Martin Marietta Materials, Inc.
(MLM) is the more profitable company, earning 17. 4% net margin versus -456. 7% for ReTo Eco-Solutions, Inc. — meaning it keeps 17. 4% of every revenue dollar as bottom-line profit. Operating margin tells a similar story: MLM leads at 23. 3% versus -225. 9% for RETO. At the gross margin level — before operating expenses — AEYE leads at 78. 3%, reflecting greater pricing power or product mix advantage. Stronger margins indicate durable pricing power, lower cost of revenue, or higher mix of software/services. They are one of the clearest signs of business quality.
07Is RETO or PESI or CLFD or AEYE or MLM more undervalued right now?
On forward earnings alone, Martin Marietta Materials, Inc.
(MLM) trades at 30. 8x forward P/E versus 72. 1x for Clearfield, Inc. — 41. 3x cheaper on a one-year earnings basis. Analyst consensus price targets imply the most upside for PESI: 61. 1% to $18. 00.

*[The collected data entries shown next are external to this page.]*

/-- The road's `configReflect ρ A` written with `Function.update`: the site map `x_ρ ↦ A − x_ρ` on transversal links, and
`x_ρ ↦ A − x_ρ − 1` (source of the reversed link) with an inverse on `ρ`-links. [folklore] -/
theorem configReflect_eq_update (ρ : Fin d) (A : ZMod S) (V : GaugeConfig d S H) :
    configReflect ρ A V = fun e =>
      if e.2 = ρ then (V (Function.update e.1 ρ (A - e.1 ρ - 1), e.2))⁻¹
      else V (Function.update e.1 ρ (A - e.1 ρ), e.2) := by
  funext e
  obtain ⟨x, i⟩ := e
  by_cases h : i = ρ
  · subst h
    rw [configReflect_apply_same, if_pos rfl]
    congr 3
    funext κ
    by_cases hk : κ = i
    · subst hk
      rw [Pi.sub_apply, siteReflect_apply_same, Pi.single_eq_same, Function.update_self]
    · rw [Pi.sub_apply, siteReflect_apply_of_ne _ _ _ hk, Pi.single_eq_of_ne hk, Function.update_of_ne hk, sub_zero]
  · rw [configReflect_apply_of_ne _ _ _ _ h, if_neg h]
    rfl

end TreeSide

section Dictionary

variable {j : ℕ}
import Summits.BirchSwinnertonDyer.BirchSwinnertonDyer.Theorems.ByReductionTypeAtTwoOrdKatoHalfAtTwoIsoResidueConj
import HarnessLib

/-!
# Route ByReductionTypeAtTwo, crux `OrdKatoHalfAtTwoIso` (stmt-BirchSwinnertonDyer-19573), line `steinberg-fibre-at-two`
# (skeleton v11), stub `stub_coreA_posDisc : CoreTheoremAPosDiscTwo` (the core Theorem A at `2` on `0 < Δ`): helper W-Δ⁺ —
# when `0 < Δ`, complex conjugation acts TRIVIALLY on `E[2]`

Seat `cruxlead-stmt-BirchSwinnertonDyer-19573-g5` (LEAD PROVER, MODE LINE; HOME `run/shared/lean/pub/bsd-2adic/`; `--supports`
stmt-BirchSwinnertonDyer-19573 as helper). THEOREMS ONLY. HONEST FRAMING (cell bsd-2adic): BSD is not proved by any of this;
the crux is not proved; the stub `CoreTheoremAPosDiscTwo` (p684479) is NOT proved here. This is the `0 < Δ` companion of
the line's helper W-Δ (`…ResidueConj.lean`, v4: at `Δ < 0` complex conjugation is a TRANSPOSITION on `E[2]`), i.e. the first
line of the real-place analysis in the lead's `STUB-BRIEF-stub_coreA_posDisc.md` (brief (P2)): on the stub's habitat every
complex conjugation `c` fixes `E[2]` pointwise, so `H¹(ℚ_w, 𝒯_J(E)) = Hom(Gal(ℂ/ℝ), 𝒯_J(E)) = 𝒯_J(E) ≠ 0` — the line's
Step-4 hypothesis `hinf` (H14) is unavailable there, and the archimedean term of Poitou–Tate has to be killed on the paired
classes themselves (`…StepFourOfXInf.lean`, p685843).

Contents (sorry-free, no named fact, no instance):
* `smul_delta_eq_self_of_isComplexConjugation_of_Δ_pos` — if `0 < Δ` then `c • δ = δ` (`(ι δ)² = Δ/16 > 0` is a positive real,
  so `ι δ ∈ ℝ`, `conj (ι δ) = ι δ`, and `ι` is injective).
* `sign_permGal_eq_one_of_isComplexConjugation_of_Δ_pos` — hence `c` is EVEN on `{T₀, T₁, T₂}` (`c • δ = sign · δ`, `δ ≠ 0`).
* `permGal_eq_one_of_isComplexConjugation_of_Δ_pos` — an even permutation of three letters whose square is `1` (`c² = 1`) is
  the identity: `c` FIXES the three letters.
* `smul_eq_self_of_isComplexConjugation_of_Δ_pos` — so `c • P = P` for every `P ∈ E[2]` (`E[2] = {O, T₀, T₁, T₂}`): on `0 < Δ`
  the three nonzero `2`-torsion points are real.

References: J. H. Silverman, *The Arithmetic of Elliptic Curves*, 2nd ed., GTM 106 (2009), III.§1, III.§7 [SilvermanAEC2009];
T. Dokchitser, V. Dokchitser, Math. Z. 272 (2012) 961–964, proof of Theorem (1) ("`ℚ(E[2]) ⊃ ℚ(√Δ)`")
[DokchitserDokchitserMathZ2012]; tree `…ResidueConj.lean` (the `Δ < 0` twin), `TwoTorsionGaloisActionProofs.lean` (`permGal`).
-/

set_option autoImplicit false
set_option linter.dupNamespace false

noncomputable section

open WeierstrassCurve
open Literature.NumberTheory.EllipticCurves.DokchitserDokchitser2012 Literature.NumberTheory.GaloisRepresentations

-- D-0017: single-problem summit, so `Summit.BirchSwinnertonDyer.BirchSwinnertonDyer.…` repeats a namespace BY DESIGN.
namespace Summit.BirchSwinnertonDyer.BirchSwinnertonDyer.Theorems.SteinbergFibreAtTwo

/-- A complex number whose square is a positive rational is real: `conj z = z`
(`z = a + bi`, `z² = a² - b² + 2ab·i`; `2ab = 0` and `a² - b² > 0` force `b = 0`). [folklore] -/
private theorem conj_eq_self_of_sq_eq_ratCast_of_pos {z : ℂ} {q : ℚ} (hz : z ^ 2 = (q : ℂ))
    (hq : 0 < q) : starRingEnd ℂ z = z := by
  have hre : z.re * z.re - z.im * z.im = q := by
    have h := congrArg Complex.re hz
    rwa [pow_two, Complex.mul_re, Complex.ratCast_re] at h
  have him : z.re * z.im + z.im * z.re = 0 := by
    have h := congrArg Complex.im hz
    rwa [pow_two, Complex.mul_im, Complex.ratCast_im] at h
  have hri : z.re * z.im = 0 := by linear_combination him / 2
  have hq' : (0 : ℝ) < (q : ℝ) := by exact_mod_cast hq
  rcases mul_eq_zero.mp hri with h0 | h0
  · exfalso
    rw [h0, zero_mul, zero_sub] at hre
    nlinarith [mul_self_nonneg z.im]
  · exact Complex.ext (by simp) (by simp [h0])

/-- **Helper W-Δ⁺, first form: complex conjugation fixes `δ = √(Δ/16)` when `0 < Δ`.** For an elliptic `W/ℚ` with `0 < Δ`
and a complex conjugation `c ∈ Γ_ℚ` (`ι (c • x) = conj (ι x)` for some `ι : ℚ̄ →+* ℂ`): `c • δ = δ`, because
`(ι δ)² = Δ/16 > 0` makes `ι δ` real and `ι` is injective. [cite: SilvermanAEC2009, III.§1] -/
theorem smul_delta_eq_self_of_isComplexConjugation_of_Δ_pos (W : WeierstrassCurve ℚ) [W.IsElliptic]
    {φ : ℚ →+* ℝ} {c : Field.absoluteGaloisGroup ℚ} (hc : IsComplexConjugation φ c) (hΔ : 0 < W.Δ) :
    c • delta W two_ne_zero = delta W two_ne_zero := by
  obtain ⟨ι, -, hι⟩ := isComplexConjugation_iff.mp hc
  have h16 : (16 : ℂ) * ι (delta W two_ne_zero) ^ 2 = (W.Δ : ℂ) := by
    have h := congrArg ι (algebraMap_Δ W two_ne_zero)
    simp only [map_mul, map_pow, map_ofNat] at h
    rw [eq_ratCast, map_ratCast] at h
    exact h.symm
  have hsq : ι (delta W two_ne_zero) ^ 2 = ((W.Δ / 16 : ℚ) : ℂ) := by
    have h16' : (16 : ℂ) ≠ 0 := by norm_num
    push_cast
    rw [eq_div_iff h16', ← h16, mul_comm]
  have hq : 0 < W.Δ / 16 := div_pos hΔ (by norm_num)
  apply ι.injective
  rw [hι, conj_eq_self_of_sq_eq_ratCast_of_pos hsq hq]

/-- **Helper W-Δ⁺: complex conjugation is EVEN on `E[2]` when `0 < Δ`** (`sign (permGal c) = 1`): `c • δ = sign(permGal c) · δ`
(`smul_delta`, "`ℚ(E[2]) ⊃ ℚ(√Δ)`") and `c • δ = δ`, with `δ ≠ 0` in characteristic `0`.
[cite: DokchitserDokchitserMathZ2012, Theorem (1) (proof)] -/
theorem sign_permGal_eq_one_of_isComplexConjugation_of_Δ_pos (W : WeierstrassCurve ℚ) [W.IsElliptic]
    {φ : ℚ →+* ℝ} {c : Field.absoluteGaloisGroup ℚ} (hc : IsComplexConjugation φ c) (hΔ : 0 < W.Δ) :
    Equiv.Perm.sign (permGal W two_ne_zero c) = 1 := by
  rcases Int.units_eq_one_or (Equiv.Perm.sign (permGal W two_ne_zero c)) with h | h
  · exact h
  · exfalso
    have h1 := smul_delta W two_ne_zero c
    rw [smul_delta_eq_self_of_isComplexConjugation_of_Δ_pos W hc hΔ, h, Units.val_neg, Units.val_one,
      Int.cast_neg, Int.cast_one, neg_mul, one_mul, eq_comm, CharZero.neg_eq_self_iff] at h1
    exact delta_ne_zero W two_ne_zero h1

/-- An even permutation of three letters whose square is the identity is the identity (`A₃ = {1, (012), (021)}` has no
involution). [folklore] -/
private theorem perm_fin_three_eq_one_of_sign_eq_one_of_mul_self {p : Equiv.Perm (Fin 3)}
    (hsign : Equiv.Perm.sign p = 1) (hsq : p * p = 1) : p = 1 := by
  revert p
  decide

/-- **Helper W-Δ⁺: complex conjugation FIXES the three nonzero `2`-torsion points when `0 < Δ`** (`permGal c = 1`): it is even
(`sign_permGal_eq_one_of_isComplexConjugation_of_Δ_pos`) and an involution (`c² = 1`, `IsComplexConjugation.sq_eq_one`,
`permGal` multiplicative), and `A₃` has no element of order `2`. [cite: SilvermanAEC2009, III.§7 (the representation G_{K̄/K} → Aut(E[m]))] -/
theorem permGal_eq_one_of_isComplexConjugation_of_Δ_pos (W : WeierstrassCurve ℚ) [W.IsElliptic]
    {φ : ℚ →+* ℝ} {c : Field.absoluteGaloisGroup ℚ} (hc : IsComplexConjugation φ c) (hΔ : 0 < W.Δ) :
    permGal W two_ne_zero c = 1 := by
  refine perm_fin_three_eq_one_of_sign_eq_one_of_mul_self
    (sign_permGal_eq_one_of_isComplexConjugation_of_Δ_pos W hc hΔ) ?_
  rw [← permGal_mul, ← pow_two, hc.sq_eq_one, permGal_one]

/-- **Helper W-Δ⁺, consumer shape: on `0 < Δ` every complex conjugation acts TRIVIALLY on `E[2]`** — `c • P = P` for every
`2`-torsion point `P` (`E[2] = {O, T₀, T₁, T₂}` and `c • T_i = T_{permGal c i} = T_i`). Hence `H¹(ℝ, E[2]) = E[2] ≠ 0`: the
line's Step-4 hypothesis `H¹(ℚ_w, 𝒯_J(E)) = 0` (H14) fails at `0 < Δ`.
[cite: SilvermanAEC2009, Cor. III.6.4(b) and III.§7] -/
theorem smul_eq_self_of_isComplexConjugation_of_Δ_pos (W : WeierstrassCurve ℚ) [W.IsElliptic]
    {φ : ℚ →+* ℝ} {c : Field.absoluteGaloisGroup ℚ} (hc : IsComplexConjugation φ c) (hΔ : 0 < W.Δ)
    (P : WeierstrassCurve.geomTorsion W 2) : c • P = P := by
  rcases eq_zero_or_eq_T W two_ne_zero P with rfl | ⟨i, rfl⟩
  · exact smul_zero c
  · rw [← T_permGal, permGal_eq_one_of_isComplexConjugation_of_Δ_pos W hc hΔ, Equiv.Perm.one_apply]

end Summit.BirchSwinnertonDyer.BirchSwinnertonDyer.Theorems.SteinbergFibreAtTwo

end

08Which pays a better dividend — RETO or PESI or CLFD or AEYE or MLM?
In this comparison, MLM (0.
5% yield) pays a dividend. RETO, PESI, CLFD, AEYE do not pay a meaningful dividend and should not be held primarily for income.
09Is RETO or PESI or CLFD or AEYE or MLM better for a retirement portfolio?
For long-horizon retirement investors, Martin Marietta Materials, Inc.
(MLM) is the stronger choice — it scores higher on the combination of lower volatility, dividend reliability, and long-term compounding (low volatility (β 0. 87), 0. 5% yield, +242. 7% 10Y return). AudioEye, Inc. (AEYE) carries a higher beta of 2. 29 — meaning larger drawdowns in market downturns, which matters significantly when you cannot wait years for a recovery. Both have compounded well over 10 years (MLM: +242. 7%, AEYE: +102. 2%), confirming both are viable long-term holds — but the lower-volatility option typically results in less emotional selling during corrections. Retirement portfolios generally favour predictability over maximum returns. Consult a financial advisor before making allocation decisions.
10What are the main differences between RETO and PESI and CLFD and AEYE and MLM?
These companies operate in different sectors (RETO (Basic Materials) and PESI (Industrials) and CLFD (Technology) and AEYE (Technology) and MLM (Basic Materials)), which means they face different economic cycles, regulatory environments, and macro sensitivities — making direct comparison nuanced.
In terms of investment character: RETO is a small-cap quality compounder stock; PESI is a small-cap quality compounder stock; CLFD is a small-cap high-growth stock; AEYE is a small-cap quality compounder stock; MLM is a mid-cap quality compounder stock. MLM pays a dividend while RETO, PESI, CLFD, AEYE do not, making them suitable for different income and tax situations. These fundamental differences mean investors should not choose between them on a single metric — the "better stock" depends entirely on which of these characteristics aligns with your investment strategy.